====== Information given

/-- **Weakest-port peeling.**  See the module docstring. [cite: KozmaNitzan2024, Thm. 4, Lemma 5, Lemma 3(i), Question 9
(pp. 6, 12–14, 36); VandenbergHaggstromKahn2005, Thm. 1.2] -/
theorem weakestPort_peel (w : Sym2 (Fin n) → unitInterval) (A : Finset (Fin n)) (o b a v : Fin n)
    (hoA : o ∉ A) (hvA : v ∈ A) (hbA : b ∈ A) (hao : a ≠ o) (hav : a ≠ v)
    (hiso : ∀ u, u ≠ o → u ∉ A → w s(o, u) = 0)
    (hweak : ∀ p ∈ A, p ≠ v → w s(o, p) ≠ 0 →
      (prodBernoulli (fun e : Sym2 (Fin n) => if (∃ x ∈ e, x ∈ ({o} : Finset (Fin n))) then 0 else w e)).real
          (openConn v b) ≤
        (prodBernoulli (fun e : Sym2 (Fin n) => if (∃ x ∈ e, x ∈ ({o} : Finset (Fin n))) then 0 else w e)).real
          (openConn p b)) :
    (w s(o, v) : ℝ) * ((prodBernoulli w).real (openConn v b) - (prodBernoulli w).real (openConn a b)) +
      (1 - (w s(o, v) : ℝ)) *
        ((prodBernoulli (fun f => if f = s(o, v) then 0 else w f)).real (openConn o b) -
          (prodBernoulli (fun f => if f = s(o, v) then 0 else w f)).real (openConn a b ∩ ⋃ x ∈ A, openConn o x)) ≤
      (prodBernoulli w).real (openConn o b) - (prodBernoulli w).real (openConn a b ∩ ⋃ x ∈ A, openConn o x) := by
  classical
  set e : Sym2 (Fin n) := s(o, v) with he
  set wm : Sym2 (Fin n) → unitInterval := fun f => if f = e then 0 else w f with hwm
  set wp : Sym2 (Fin n) → unitInterval := fun f => if f = e then 1 else w f with hwp
  set p : ℝ := (w e : ℝ) with hp
  set U : Set (BondConfig (Fin n)) := ⋃ x ∈ A, openConn o x with hU
  have hvo : v ≠ o := fun h => hoA (h ▸ hvA)
  have hbo : b ≠ o := fun h => hoA (h ▸ hbA)
  have hp0 : 0 ≤ p := (w e).2.1
  have hp1 : p ≤ 1 := (w e).2.2
  -- (1) split the four `w`-probabilities along `e`
  have s1 := real_split_pair w e (openConn o b)
  have s2 := real_split_pair w e (openConn a b ∩ U)
  have s3 := real_split_pair w e (openConn v b)
  have s4 := real_split_pair w e (openConn a b)
  -- (2) `wp` is the push-forward of `wm` (and of `w`) under `ω ↦ ω ∪ {e}`
  have hpush : ∀ X : Set (BondConfig (Fin n)), (prodBernoulli wp).real X =
      (prodBernoulli wm).real {ω | ((ω ∪ {e} : Set (Sym2 (Fin n))) : BondConfig (Fin n)) ∈ X} := by
    intro X
    exact glueSet_pushforward wm wp {e} (fun f hf => by rw [mem_singleton_iff.1 hf]; simp [hwp])
      (fun f hf => by
        have hf' : f ≠ e := fun h => hf (h ▸ mem_singleton _)
        simp [hwp, hwm, hf']) X
  -- (3) the events after gluing `e`, read in `wm`
  have hvb : {ω : BondConfig (Fin n) | ((ω ∪ {e} : Set (Sym2 (Fin n))) : BondConfig (Fin n)) ∈ (openConn v b : Set _)} =
      openConn v b ∪ openConn o b := by
    ext ω
    simp only [mem_setOf_eq, mem_union]
    constructor
    · intro h
      rcases reachable_union_pair (x := o) (y := v) (h : (openGraph _).Reachable v b) with h1 | ⟨-, h3⟩ | ⟨-, h3⟩
      · exact Or.inl h1
      · exact Or.inl h3
      · exact Or.inr h3
    · rintro (h | h)
      · exact reachable_union_pair_of hvo.symm (Or.inl h)
      · exact reachable_union_pair_of hvo.symm (Or.inr (Or.inr ⟨SimpleGraph.Reachable.refl _, h⟩))
  have hob : {ω : BondConfig (Fin n) | ((ω ∪ {e} : Set (Sym2 (Fin n))) : BondConfig (Fin n)) ∈ (openConn o b : Set _)} =
      openConn v b ∪ openConn o b := by
    ext ω
    simp only [mem_setOf_eq, mem_union]
    constructor
    · intro h
      rcases reachable_union_pair (x := o) (y := v) (h : (openGraph _).Reachable o b) with h1 | ⟨-, h3⟩ | ⟨-, h3⟩
      · exact Or.inr h1
      · exact Or.inl h3
      · exact Or.inr h3
    · rintro (h | h)
      · exact reachable_union_pair_of hvo.symm (Or.inr (Or.inl ⟨SimpleGraph.Reachable.refl _, h⟩))
      · exact reachable_union_pair_of hvo.symm (Or.inl h)
  have hab : {ω : BondConfig (Fin n) | ((ω ∪ {e} : Set (Sym2 (Fin n))) : BondConfig (Fin n)) ∈ (openConn a b : Set _)} =
      openConn a b ∪ (openConn a o ∩ openConn v b) ∪ (openConn a v ∩ openConn o b) := by
    ext ω
    simp only [mem_setOf_eq, mem_union, mem_inter_iff]
    constructor
    · intro h
      rcases reachable_union_pair (x := o) (y := v) (h : (openGraph _).Reachable a b) with h1 | ⟨h2, h3⟩ | ⟨h2, h3⟩
      · exact Or.inl (Or.inl h1)
      · exact Or.inl (Or.inr ⟨h2, h3⟩)
      · exact Or.inr ⟨h2, h3⟩
    · rintro ((h | ⟨h2, h3⟩) | ⟨h2, h3⟩)
      · exact reachable_union_pair_of hvo.symm (Or.inl h)
      · exact reachable_union_pair_of hvo.symm (Or.inr (Or.inl ⟨h2, h3⟩))
      · exact reachable_union_pair_of hvo.symm (Or.inr (Or.inr ⟨h2, h3⟩))
  have habU : {ω : BondConfig (Fin n) | ((ω ∪ {e} : Set (Sym2 (Fin n))) : BondConfig (Fin n)) ∈ (openConn a b ∩ U : Set _)} =
      {ω : BondConfig (Fin n) | ((ω ∪ {e} : Set (Sym2 (Fin n))) : BondConfig (Fin n)) ∈ (openConn a b : Set _)} := by
    ext ω
    simp only [mem_setOf_eq, mem_inter_iff, and_iff_left_iff_imp]
    intro _
    rw [hU]
    refine mem_iUnion₂.2 ⟨v, hvA, ?_⟩
    exact ((openGraph_adj _ o v).2 ⟨Or.inr (mem_singleton _), hvo.symm⟩).reachable
  -- (4) so `T_a(wp) = h(wp)` and both equal `μ_wm(v↔b ∪ o↔b) − μ_wm(a↔b ∪ …)`
  have e1 : (prodBernoulli wp).real (openConn o b) = (prodBernoulli wm).real (openConn v b ∪ openConn o b) := by
    rw [hpush, hob]
  have e3 : (prodBernoulli wp).real (openConn v b) = (prodBernoulli wm).real (openConn v b ∪ openConn o b) := by
    rw [hpush, hvb]
  have e2 : (prodBernoulli wp).real (openConn a b ∩ U) =
      (prodBernoulli wm).real (openConn a b ∪ (openConn a o ∩ openConn v b) ∪ (openConn a v ∩ openConn o b)) := by
    rw [hpush, habU, hab]
  have e4 : (prodBernoulli wp).real (openConn a b) =
      (prodBernoulli wm).real (openConn a b ∪ (openConn a o ∩ openConn v b) ∪ (openConn a v ∩ openConn o b)) := by
    rw [hpush, hab]
  -- (5) the exchange: gain_v − gain_a ≥ 0 in `wm`
  have hgainv : (prodBernoulli wm).real (openConn v b ∪ openConn o b) - (prodBernoulli wm).real (openConn v b) =
      (prodBernoulli wm).real (openConn o b ∩ (openConn v b)ᶜ) := by
    have := measureReal_union_add_inter (μ := prodBernoulli wm) (s := openConn o b)
      (MeasurableSet.of_discrete : MeasurableSet (openConn v b : Set (BondConfig (Fin n))))
    have h2 := measureReal_inter_add_sdiff (μ := prodBernoulli wm) (s := openConn o b)
      (MeasurableSet.of_discrete : MeasurableSet (openConn v b : Set (BondConfig (Fin n)))) (measure_ne_top _ _)
    have h3 : (openConn o b : Set (BondConfig (Fin n))) \ openConn v b = openConn o b ∩ (openConn v b)ᶜ := by
      ext ω; simp [mem_sdiff]
    rw [union_comm] at this
    rw [h3] at h2
    linarith
  have hgaina : (prodBernoulli wm).real (openConn a b ∪ (openConn a o ∩ openConn v b) ∪ (openConn a v ∩ openConn o b)) -
      (prodBernoulli wm).real (openConn a b) ≤
      (prodBernoulli wm).real ((openConn a o ∩ openConn v b) ∩ (openConn a b)ᶜ) +
        (prodBernoulli wm).real ((openConn a v ∩ openConn o b) ∩ (openConn a b)ᶜ) := by
    have hsub : (openConn a b ∪ (openConn a o ∩ openConn v b) ∪ (openConn a v ∩ openConn o b) : Set (BondConfig (Fin n))) ⊆
        openConn a b ∪ (((openConn a o ∩ openConn v b) ∩ (openConn a b)ᶜ) ∪ ((openConn a v ∩ openConn o b) ∩ (openConn a b)ᶜ)) := by
      intro ω hω
      by_cases h : ω ∈ (openConn a b : Set (BondConfig (Fin n)))
      · exact Or.inl h
      · rcases hω with (h1 | h2) | h3
        · exact Or.inl h1
        · exact Or.inr (Or.inl ⟨h2, h⟩)
        · exact Or.inr (Or.inr ⟨h3, h⟩)
    have m1 := measureReal_mono hsub (measure_ne_top (prodBernoulli wm) _)
    have m2 := measureReal_union_le (μ := prodBernoulli wm) (openConn a b : Set (BondConfig (Fin n)))
      (((openConn a o ∩ openConn v b) ∩ (openConn a b)ᶜ) ∪ ((openConn a v ∩ openConn o b) ∩ (openConn a b)ᶜ))
    have m3 := measureReal_union_le (μ := prodBernoulli wm) ((openConn a o ∩ openConn v b) ∩ (openConn a b)ᶜ : Set (BondConfig (Fin n)))
      ((openConn a v ∩ openConn o b) ∩ (openConn a b)ᶜ)
    linarith
  -- the first error term is inside `{o ↔ b, v ↮ b}` minus `{a ↮ v}`-part; the second is the exchange's left side
  have hE1 : (prodBernoulli wm).real (openConn o b ∩ (openConn v b)ᶜ) -
      (prodBernoulli wm).real ((openConn a v ∩ openConn o b) ∩ (openConn a b)ᶜ) =
      (prodBernoulli wm).real (openConn o b ∩ (openConn v b)ᶜ ∩ (openConn a v)ᶜ) := by
    have h2 := measureReal_inter_add_sdiff (μ := prodBernoulli wm) (s := openConn o b ∩ (openConn v b)ᶜ)
      (MeasurableSet.of_discrete : MeasurableSet (openConn a v : Set (BondConfig (Fin n)))) (measure_ne_top _ _)
    have hA : (openConn o b ∩ (openConn v b)ᶜ : Set (BondConfig (Fin n))) ∩ openConn a v =
        (openConn a v ∩ openConn o b) ∩ (openConn a b)ᶜ := by
      ext ω
      simp only [mem_inter_iff, mem_compl_iff]
      constructor
      · rintro ⟨⟨hob', hvb'⟩, hav'⟩
        refine ⟨⟨hav', hob'⟩, fun hab' => hvb' ?_⟩
        exact (hav' : (openGraph ω).Reachable a v).symm.trans hab'
      · rintro ⟨⟨hav', hob'⟩, hab'⟩
        refine ⟨⟨hob', fun hvb' => hab' ?_⟩, hav'⟩
        exact (hav' : (openGraph ω).Reachable a v).trans hvb'
    have hB : (openConn o b ∩ (openConn v b)ᶜ : Set (BondConfig (Fin n))) \ openConn a v =
        openConn o b ∩ (openConn v b)ᶜ ∩ (openConn a v)ᶜ := by
      ext ω; simp [mem_sdiff, mem_inter_iff]
    rw [hA, hB] at h2
    linarith
  have hE2 : (prodBernoulli wm).real ((openConn a o ∩ openConn v b) ∩ (openConn a b)ᶜ) =
      (prodBernoulli wm).real (openConn v b ∩ (⋃ o' ∈ ({o} : Finset (Fin n)), openConn o' b)ᶜ ∩
        ⋃ o' ∈ ({o} : Finset (Fin n)), openConn o' a) := by
    congr 1
    ext ω
    simp only [Finset.mem_singleton, iUnion_iUnion_eq_left, mem_inter_iff, mem_compl_iff]
    constructor
    · rintro ⟨⟨hao', hvb'⟩, hab'⟩
      refine ⟨⟨hvb', fun hob' => hab' ?_⟩, (hao' : (openGraph ω).Reachable a o).symm⟩
      exact (hao' : (openGraph ω).Reachable a o).trans hob'
    · rintro ⟨⟨hvb', hob'⟩, hoa'⟩
      refine ⟨⟨(hoa' : (openGraph ω).Reachable o a).symm, hvb'⟩, fun hab' => hob' ?_⟩
      exact (hoa' : (openGraph ω).Reachable o a).trans hab'
  -- the three-relay exchange for the block `{o}` in `wm`
  have hglue : (fun f : Sym2 (Fin n) => if (∀ x ∈ f, x ∈ ({o} : Finset (Fin n))) ∧ ¬ f.IsDiag then (1 : unitInterval) else wm f) = wm := by
    funext f
    by_cases hf : (∀ x ∈ f, x ∈ ({o} : Finset (Fin n))) ∧ ¬ f.IsDiag
    · exfalso
      obtain ⟨h1, h2⟩ := hf
      induction f using Sym2.ind with
      | h x y =>
        have hx := Finset.mem_singleton.1 (h1 x (Sym2.mem_mk_left x y))
        have hy := Finset.mem_singleton.1 (h1 y (Sym2.mem_mk_right x y))
        exact h2 (by rw [Sym2.mk_isDiag_iff, hx, hy])
    · simp only [if_neg hf]
  have hkill : (fun f : Sym2 (Fin n) => if (∃ x ∈ f, x ∈ ({o} : Finset (Fin n))) then (0 : unitInterval) else wm f) =
      fun f : Sym2 (Fin n) => if (∃ x ∈ f, x ∈ ({o} : Finset (Fin n))) then 0 else w f := by
    funext f
    by_cases hf : ∃ x ∈ f, x ∈ ({o} : Finset (Fin n))
    · simp only [if_pos hf]
    · simp only [if_neg hf, hwm]
      have : f ≠ e := by
        rintro rfl
        exact hf ⟨o, Sym2.mem_mk_left o v, Finset.mem_singleton_self o⟩
      simp only [if_neg this]
  have hex := BlockQ9.blockThreeRelayExchange wm ({o} : Finset (Fin n)) A v b a
    (by simpa using hvo) (by simpa using hbo) (by simpa using hao)
    (by
      intro x hx y hyO hyA
      rw [Finset.mem_singleton] at hx; subst hx
      have hyo : y ≠ x := fun h => hyO (by simp [h])
      simp only [hwm]
      split_ifs
      · rfl
      · exact hiso y hyo hyA)
    (by
      intro q hq hport
      obtain ⟨x, hx, hwx⟩ := hport
      rw [Finset.mem_singleton] at hx; subst hx
      have hne : s(x, q) ≠ e := fun h => by apply hwx; simp only [hwm, if_pos h]
      have hqv : q ≠ v := by rintro rfl; exact hne rfl
      have hwq : w s(x, q) ≠ 0 := by simpa only [hwm, if_neg hne] using hwx
      rw [hkill]
      exact hweak q hq hqv hwq)
  rw [hglue] at hex
  simp only [Finset.mem_singleton, iUnion_iUnion_eq_left] at hex hE2
  -- (6) assemble
  rw [s1, s2, s3, s4, e1, e2, e3, e4]
  have key : (prodBernoulli wm).real (openConn a b ∪ (openConn a o ∩ openConn v b) ∪ (openConn a v ∩ openConn o b)) -
      (prodBernoulli wm).real (openConn a b) ≤
      (prodBernoulli wm).real (openConn v b ∪ openConn o b) - (prodBernoulli wm).real (openConn v b) := by
    rw [hgainv]
    have := hE2
    linarith [hgaina, hE1, hex, measureReal_nonneg (μ := prodBernoulli wm)
      (s := openConn o b ∩ (openConn v b)ᶜ ∩ (openConn a v)ᶜ)]
  have hpp : 0 ≤ p * (1 - p) := mul_nonneg hp0 (by linarith)
  nlinarith [key, hpp, mul_le_mul_of_nonneg_left key hpp]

============

Try it: Could you say how many lines of the entries contain the string "hport"? Only the number should be given.

Completed exercise: 2